• ASSIGNMENT
Pick the lines holding the string "have" out of the records and copy them.

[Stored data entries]
/-- ★ The slaved ball-flip LAYER: `vol({1 − s²‖ζ‖² ≤ z₀² < 1} ∩ zBox) ≤ 2√(3s²)·8`. [folklore] -/
theorem volume_zLayer_inter_zBox_le (s : ℝ) :
    (volume : Measure ℍ) ({z : ℍ | 1 - s ^ 2 * (z.imI ^ 2 + z.imJ ^ 2 + z.imK ^ 2) ≤ z.re ^ 2 ∧ z.re ^ 2 < 1} ∩ zBox) ≤
      ENNReal.ofReal (2 * (3 * s ^ 2) ^ (1 / 2 : ℝ)) * 8 := by
  set B : Set (ℝ × (ℝ × (ℝ × ℝ))) := Lset 0 (3 * s ^ 2) ×ˢ ({u : ℝ | u ^ 2 < 1} ×ˢ ({u : ℝ | u ^ 2 < 1} ×ˢ {u : ℝ | u ^ 2 < 1})) with hB
  have hBm : MeasurableSet B := (measurableSet_Lset _ _).prod (measurableSet_sqLine.prod (measurableSet_sqLine.prod measurableSet_sqLine))
  have hsub : {z : ℍ | 1 - s ^ 2 * (z.imI ^ 2 + z.imJ ^ 2 + z.imK ^ 2) ≤ z.re ^ 2 ∧ z.re ^ 2 < 1} ∩ zBox ⊆ coord4 ⁻¹' B := by
    rintro z ⟨⟨hz1, hz2⟩, hzB⟩
    have h3 := im_sq_lt_three_of_mem_zBox hzB
    obtain ⟨-, h1, h2, h3'⟩ := hzB
    refine ⟨(mem_Lset 0 (3 * s ^ 2) z.re).2 ⟨by linarith, ?_⟩, h1, h2, h3'⟩
    nlinarith [sq_nonneg s]
  calc (volume : Measure ℍ) ({z : ℍ | 1 - s ^ 2 * (z.imI ^ 2 + z.imJ ^ 2 + z.imK ^ 2) ≤ z.re ^ 2 ∧ z.re ^ 2 < 1} ∩ zBox)
      ≤ volume (coord4 ⁻¹' B) := measure_mono hsub
    _ = volume B := measurePreserving_coord4.measure_preimage hBm.nullMeasurableSet
    _ ≤ ENNReal.ofReal (2 * (3 * s ^ 2) ^ (1 / 2 : ℝ)) * 8 := by
        rw [hB, Measure.volume_eq_prod, Measure.prod_prod, Measure.volume_eq_prod, Measure.prod_prod, Measure.volume_eq_prod, Measure.prod_prod,
          volume_sqBox_one]
        have hL := volume_Lset_le (a := 0) (ε := 3 * s ^ 2) (p := 1 / 2) le_rfl (by positivity) (by norm_num) le_rfl
        calc volume (Lset 0 (3 * s ^ 2)) * (2 * (2 * 2)) ≤ ENNReal.ofReal (2 * (3 * s ^ 2) ^ (1 / 2 : ℝ)) * (2 * (2 * 2)) := mul_le_mul' hL le_rfl
          _ = ENNReal.ofReal (2 * (3 * s ^ 2) ^ (1 / 2 : ℝ)) * 8 := by norm_num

• OUTPUT FOR THIS TASK
  have hBm : MeasurableSet B := (measurableSet_Lset _ _).prod (measurableSet_sqLine.prod (measurableSet_sqLine.prod measurableSet_sqLine))
  have hsub : {z : ℍ | 1 - s ^ 2 * (z.imI ^ 2 + z.imJ ^ 2 + z.imK ^ 2) ≤ z.re ^ 2 ∧ z.re ^ 2 < 1} ∩ zBox ⊆ coord4 ⁻¹' B := by
    have h3 := im_sq_lt_three_of_mem_zBox hzB
        have hL := volume_Lset_le (a := 0) (ε := 3 * s ^ 2) (p := 1 / 2) le_rfl (by positivity) (by norm_num) le_rfl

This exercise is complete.